Save the plan using this exact structure:
# <Feature> — Execution Plan
**Goal:** One sentence describing what this builds.
**Spec:** docs/specs/<date>-<topic>.md
**Language:** TypeScript | Python | Rust (detected from project files)
**Crew:** fakoli-crew v<version> (<n> agents) | generic subagents (fakoli-crew not installed)
---
### Task 1: <name>
**Intent:** What to achieve in one sentence. Start with a verb. Describe the outcome, not the steps.
**Acceptance criteria:**
- Verifiable outcome stated as a fact that can be confirmed true or false
- Each criterion is independently checkable without reading other tasks
- 2-5 criteria per task; more than 5 is a signal the task should be split
**Scope:** exact/file/path.ts, another/file.py (files this agent should focus on)
**Agent:** guido | welder | scout | smith | herald | keeper | sentinel | critic | generic
**Verify:** exact command that proves this task is done (e.g., `bun test src/retry.test.ts`)
**Depends on:** (none) | Task N, Task M
### Task 2: <name>
**Intent:** ...
**Acceptance criteria:**
- ...
**Scope:** ...
**Agent:** ...
**Verify:** ...
**Depends on:** Task 1
The agent reads the actual codebase before implementing. It will discover existing utilities, patterns, and conventions that a plan written in advance cannot know about. Trust the agent to reach the acceptance criteria.
For these domains, include exact content alongside the intent — not instead of it:
Schema migrations — Write the exact SQL or migration code. The intent alone is dangerous when data is at stake.
Security-critical code — Prescribe the exact algorithm for cryptographic operations and auth flows. "Implement JWT validation" is not sufficient — specify the algorithm, key type, and validation checks.
API contracts — If an external system expects a specific request/response format, include the exact schema. The agent cannot discover what an external system expects.
Configuration values — List exact env var names, ports, file paths, and default values. Do not leave these to interpretation.
In these cases: write the intent statement first, then add a "Prescriptive detail" subsection with the exact content. The intent still belongs in the plan — it provides the rationale for the prescriptive detail.
After writing the complete plan, check it against these four criteria. Fix issues inline — no need to re-review:
1. Spec coverage — Skim every requirement in the spec. Can you point to a task that addresses it? List any gaps and add tasks for them.
2. Criteria clarity — Read each acceptance criterion aloud. Can you confirm it true or false from a command's output, without judgment calls? Vague criteria ("error handling is correct") must be made specific ("a request with a missing API key returns HTTP 401 with body {error: 'unauthorized'}").

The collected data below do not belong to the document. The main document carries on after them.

import Literature.NumberTheory.LFunctions.RudnickSarnakNMeanValue
import Literature.NumberTheory.LFunctions.RudnickSarnakNExplicit
import Mathlib.NumberTheory.LSeries.Convolution
import Mathlib.NumberTheory.Chebyshev
import HarnessLib

/-!
# Rudnick–Sarnak `n`-level correlations for `ζ`, V: the prime coefficients of the slots

Sibling file of `Literature/NumberTheory/LFunctions/RudnickSarnak.lean` (toward
`Literature.NumberTheory.LFunctions.rudnick_sarnak_unrestricted` at every level). Arithmetic of
the Dirichlet polynomials `𝒜(a, t)` (`RudnickSarnakN.primePoly`) produced by the explicit
formula in one slot, and of their products over several slots (Rudnick–Sarnak 1996, §3,
(3.14)–(3.15) and Lemma 3.5 / (3.37): the coefficients `a_r(m) = Σ_{n_1 ⋯ n_r = m} Π Λ(n_i)` of the
`r`-fold products).

* `RudnickSarnakN.coefR a n = Λ(n) n^{−1/2} g₀(log n − a) ≥ 0`, supported in
  `e^{a−1/4} < n < e^{a+1/4}`, `≤ ∫φ · Λ(n)/√n`; as an arithmetic function `coefAF a`.
* `primePoly a t = Σ_n coefR a n · n^{−it}` for `a ≥ 0` and `= conj(Σ_n coefR (−a) n · n^{−it})`
  for `a ≤ 0` (`RudnickSarnakN.primePoly_eq_dirPoly`, `RudnickSarnakN.primePoly_eq_conj_dirPoly`).
* Chebyshev (`Chebyshev.psi_le_const_mul_self`): `Σ_n coefR a n ≤ C e^{a/2}`
  (`RudnickSarnakN.sum_coefR_le`).
* `a_r ≤ log^r`: `(Λ^{*r})(m) ≤ (log m)^r` (`RudnickSarnakN.vonMangoldt_pow_le`; RS use the cruder
  Lemma 3.5).
* Products over a finite set `S` of slots (`RudnickSarnakN.coefProd S a = Π_{j∈S} coefAF (a j)`,
  Dirichlet product): pointwise bound `≤ (∫φ)^{|S|} (Λ^{*|S|})(m)/√m`, support in
  `e^{Σ a_j − |S|/4} < m ≤ Π_j ⌊e^{a_j+1/4}⌋`, `ℓ¹`-bound `Π_j C e^{a_j/2}`, square sums
  `Σ_m (coefProd m)² ≤ (C' log N)^{|S|}` and the multiplicativity of the Dirichlet polynomials
  `dirPoly (coefProd S a) = Π_{j∈S} dirPoly (coefAF (a j))` (via `LSeries_convolution'`).

## References

* Z. Rudnick, P. Sarnak, *Zeros of principal `L`-functions and random matrix theory*, Duke Math.
  J. 81 (1996), 269–322, §3, (3.14)–(3.15), Lemma 3.5, (3.37).
-/

noncomputable section

open Complex Filter Set MeasureTheory
open ArithmeticFunction (vonMangoldt_nonneg vonMangoldt_apply_one vonMangoldt_sum mul_apply one_apply)
open scoped Real Topology ComplexConjugate ArithmeticFunction.vonMangoldt LSeries.notation Chebyshev

namespace Literature.NumberTheory.LFunctions

namespace RudnickSarnakN

/-! ## The coefficients of one slot -/

/-- The prime coefficient of one slot: `c_a(n) := Λ(n) n^{−1/2} g₀(log n − a)` (real, `≥ 0`).
(Rudnick–Sarnak 1996, (3.14): `c(n) = Λ(n) a(n)`, weight `n^{−1/2} g(T(Lξ + log n))`.)
[cite: RudnickSarnak1996, (3.14)] -/
def coefR (a : ℝ) (n : ℕ) : ℝ :=
  Λ n / Real.sqrt n * (g0 (Real.log n - a)).re

/-- `c_a(n) ≥ 0`. [folklore] -/
theorem coefR_nonneg (a : ℝ) (n : ℕ) : 0 ≤ coefR a n :=
  mul_nonneg (div_nonneg vonMangoldt_nonneg (Real.sqrt_nonneg _)) (g0_re_nonneg _)

/-- `c_a(0) = 0`. [folklore] -/
@[simp] theorem coefR_zero (a : ℝ) : coefR a 0 = 0 := by
  simp [coefR]

/-- `c_a(1) = 0` (`Λ(1) = 0`). [folklore] -/
@[simp] theorem coefR_one (a : ℝ) : coefR a 1 = 0 := by
  simp [coefR]

/-- `c_a(n) ≤ ∫φ · Λ(n)/√n`. [folklore] -/
theorem coefR_le (a : ℝ) (n : ℕ) : coefR a n ≤ bumpMass * (Λ n / Real.sqrt n) := by
  unfold coefR
  rw [mul_comm bumpMass]
  exact mul_le_mul_of_nonneg_left (g0_re_le _) (div_nonneg vonMangoldt_nonneg (Real.sqrt_nonneg _))

/-- Support, upper end: `c_a(n) = 0` if `e^{a + 1/4} ≤ n`. [folklore] -/
theorem coefR_eq_zero_of_exp_le {a : ℝ} {n : ℕ} (h : Real.exp (a + 1 / 4) ≤ n) : coefR a n = 0 := by
  have hn : (0 : ℝ) < n := (Real.exp_pos _).trans_le h
  have hlog : a + 1 / 4 ≤ Real.log n := by rwa [Real.le_log_iff_exp_le hn]
  have : g0 (Real.log n - a) = 0 := g0_eq_zero (by rw [abs_of_nonneg (by linarith)]; linarith)
  simp [coefR, this]

/-- Support, lower end: `c_a(n) = 0` if `0 < n ≤ e^{a − 1/4}`. [folklore] -/
theorem coefR_eq_zero_of_le_exp {a : ℝ} {n : ℕ} (hn : n ≠ 0) (h : (n : ℝ) ≤ Real.exp (a - 1 / 4)) :
    coefR a n = 0 := by
  have hn' : (0 : ℝ) < n := by exact_mod_cast Nat.pos_of_ne_zero hn
  have hlog : Real.log n ≤ a - 1 / 4 := by rwa [Real.log_le_iff_le_exp hn']
  have : g0 (Real.log n - a) = 0 := g0_eq_zero (by rw [abs_of_nonpos (by linarith)]; linarith)
  simp [coefR, this]

/-- If `c_a(n) ≠ 0` then `e^{a − 1/4} < n`. [folklore] -/
theorem exp_lt_of_coefR_ne_zero {a : ℝ} {n : ℕ} (h : coefR a n ≠ 0) : Real.exp (a - 1 / 4) < n := by
  by_contra hle
  push Not at hle
  have hn : n ≠ 0 := by rintro rfl; simp at h
  exact h (coefR_eq_zero_of_le_exp hn hle)

/-- If `c_a(n) ≠ 0` then `n < e^{a + 1/4}`. [folklore] -/
theorem lt_exp_of_coefR_ne_zero {a : ℝ} {n : ℕ} (h : coefR a n ≠ 0) : (n : ℝ) < Real.exp (a + 1 / 4) := by
  by_contra hle
  push Not at hle
  exact h (coefR_eq_zero_of_exp_le hle)

/-- The support bound `N_a = ⌊e^{a + 1/4}⌋`. [folklore] -/
def suppBound (a : ℝ) : ℕ := ⌊Real.exp (a + 1 / 4)⌋₊

/-- `N_a ≤ e^{a + 1/4}`. [folklore] -/
theorem suppBound_le (a : ℝ) : (suppBound a : ℝ) ≤ Real.exp (a + 1 / 4) :=
  Nat.floor_le (Real.exp_pos _).le

/-- `c_a(n) = 0` for `n > N_a`. [folklore] -/
theorem coefR_eq_zero_of_suppBound_lt {a : ℝ} {n : ℕ} (h : suppBound a < n) : coefR a n = 0 := by
  refine coefR_eq_zero_of_exp_le ?_
  have := (Nat.floor_lt (Real.exp_pos _).le).1 h
  exact this.le

/-- The coefficients of one slot as an arithmetic function. [folklore] -/
def coefAF (a : ℝ) : ArithmeticFunction ℝ :=
  ⟨coefR a, coefR_zero a⟩

/-- Unfolding `coefAF`. [folklore] -/
@[simp] theorem coefAF_apply (a : ℝ) (n : ℕ) : coefAF a n = coefR a n := rfl

/-- The complex form of the coefficient: `Λ(n)/√n · g₀(log n − a) = ↑(c_a(n))`. [folklore] -/
theorem ofReal_coefR (a : ℝ) (n : ℕ) :
    ((coefR a n : ℝ) : ℂ) = ((Λ n : ℝ) : ℂ) / (Real.sqrt n : ℂ) * g0 (Real.log n - a) := by
  unfold coefR
  push_cast
  rw [← g0_eq_re]

/-! ## `primePoly` as a Dirichlet polynomial -/

/-- `log 2 > 1/4`. [folklore] -/
theorem quarter_lt_log_two : (1 / 4 : ℝ) < Real.log 2 := by
  have := Real.log_two_gt_d9; linarith

/-- For `n ≥ 2` and `a ≥ 0`: `g₀(log n + a) = 0`. [folklore] -/
theorem g0_log_add_eq_zero {a : ℝ} (ha : 0 ≤ a) {n : ℕ} (hn : 2 ≤ n) : g0 (Real.log n + a) = 0 := by
  apply g0_eq_zero
  have h2 : Real.log 2 ≤ Real.log n := Real.log_le_log (by norm_num) (by exact_mod_cast hn)
  rw [abs_of_nonneg (by linarith [quarter_lt_log_two])]
  linarith [quarter_lt_log_two]

/-- **`𝒜(a, t)` is the Dirichlet polynomial with coefficients `c_a`** for `a ≥ 0`:
`𝒜(a, t) = Σ_{n ≤ N_a} c_a(n) n^{−it}`. [cite: RudnickSarnak1996, (3.14)–(3.15)] -/
theorem primePoly_eq_dirPoly {a : ℝ} (ha : 0 ≤ a) (t : ℝ) :
    primePoly a t = dirPoly (suppBound a) ↗(coefAF a) t := by
  unfold primePoly dirPoly
  have hterm : ∀ n : ℕ, ((Λ n : ℝ) : ℂ) / (Real.sqrt n : ℂ) *
      (g0 (Real.log n - a) * cexp (((-(t * Real.log n) : ℝ) : ℂ) * I) +
        g0 (Real.log n + a) * cexp (((t * Real.log n : ℝ) : ℂ) * I)) =
      if n = 0 then 0 else ((coefR a n : ℝ) : ℂ) * (n : ℂ) ^ (-((t : ℂ) * I)) := by
    intro n
    rcases Nat.lt_or_ge n 2 with hn | hn
    · interval_cases n <;> simp [vonMangoldt_apply_one]
    · have hn0 : n ≠ 0 := by omega
      rw [if_neg hn0, g0_log_add_eq_zero ha hn, zero_mul, add_zero, ofReal_coefR,
        natCast_cpow_neg_mul_I' hn0, mul_assoc]
  simp_rw [hterm]
  rw [tsum_eq_sum (s := Finset.Icc 1 (suppBound a))]
  · refine Finset.sum_congr rfl fun n hn ↦ ?_
    rw [if_neg (by have := (Finset.mem_Icc.1 hn).1; omega)]
    rfl
  · intro n hn
    rw [Finset.mem_Icc, not_and_or, not_le, not_le] at hn
    rcases hn with hn | hn
    · simp [show n = 0 by omega]
    · rw [coefR_eq_zero_of_suppBound_lt hn]; simp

3. Dependency correctness — Trace the dependency graph. No circular dependencies. Tasks within the same wave touch different files. Wave ordering is logical (research before build, build before integrate).
4. Agent assignment — Every task has an agent. The agent type matches the work. No task is assigned to critic or sentinel except for explicit review tasks at the end.

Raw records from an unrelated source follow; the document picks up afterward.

import Summits.ValiantsHypothesis.ValiantsHypothesis.Theorems.BarrierLeverChowHitsPartitionMinorsRefutation
import Summits.ValiantsHypothesis.ValiantsHypothesis.Theorems.BarrierLeverPartitionMinorsChowSymmetricForms

/-!
# Route BarrierLever — REFUTATION of item `ChowHitsSymmetricForms` (stmt-ValiantsHypothesis-20507)

Prover file (cell valiant-natproofs, rung V4, 𝒟-side; seat val-np-p2 gen 10; pre-authorised by planner
valiant-natproofs-p1 g19, STATUS 2026-08-27T22:16:14Z).  **Closes item 20507 NEGATIVELY** by composition
of two landed theorems: the planner's arrow
`ChowFactor.chowHitsPartitionMinors_of_symmetricForms : ChowHitsSymmetricForms-text → ChowHitsPartitionMinors`
(p531518; products of `h + h` affine forms symmetric under `x_a ↔ y_a` are in particular products of
`h + h` affine forms) and the refutation `ChowStarve.not_ChowHitsPartitionMinors` (p576926; item 20172
is false from `h = 25` on by quadratic-direction starvation of the thin-row dense regime, memo
HOME/val-np-p2/g9/REFUTATION-20195-valnp2-g9.md).

Classification (for the planner): refuted-misstated, same class as 20172/20195 — the witness exploits the
budget `h + h` of affine forms; the repaired statements with `h * h` forms are items 21850 / 21882.

WHAT THIS IS NOT: nothing on item 19717 `PartitionMinorsHitByVP`, on crux stmt-ValiantsHypothesis-14610,
or on `VP` versus `VNP`.
-/

set_option linter.dupNamespace false

namespace Summit.ValiantsHypothesis.ValiantsHypothesis.Theorems.BarrierLever.ChowStarve

/-- **Item `ChowHitsSymmetricForms` (stmt-ValiantsHypothesis-20507) is FALSE**: a symmetric-forms
witness is a `ChowHitsPartitionMinors` witness (arrow `chowHitsPartitionMinors_of_symmetricForms`),
and `ChowHitsPartitionMinors` (item 20172) is false (`not_ChowHitsPartitionMinors`).
refuted-misstated: the budget `h + h` of affine forms is what the starvation witness exploits; the
repaired form with `h * h` affine forms is item 21882 `ChowHitsPartitionMinorsR`. -/
theorem not_ChowHitsSymmetricForms :
    ¬ Summit.ValiantsHypothesis.ValiantsHypothesis.Theses.BarrierLever.ChowHitsSymmetricForms :=
  fun H => not_ChowHitsPartitionMinors (ChowFactor.chowHitsPartitionMinors_of_symmetricForms H)

end Summit.ValiantsHypothesis.ValiantsHypothesis.Theorems.BarrierLever.ChowStarve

5. Code-free check — Read each task. Does any acceptance criterion contain a code block, numbered step sequence, or function signature? If so, convert it to an intent statement and verifiable criterion.
Every plan must begin with the four-line header (Goal, Spec, Language, Crew). The Language and Crew fields are detected, not assumed:
Cargo.toml (Rust), pyproject.toml (Python), tsconfig.json or package.json (TypeScript)grep '"version"' ~/.claude/plugins/cache/fakoli-plugins/fakoli-crew/*/.claude-plugin/plugin.json 2>/dev/null \
| head -1 | grep -o '"[0-9][0-9.]*"' | tr -d '"'
If the file does not exist, fakoli-crew is not installed — note "generic subagents" in the plan header.After saving the plan, announce:
"Plan saved to
<path>. Handing off to/flow:execute."
Then invoke /flow:execute with the plan file path.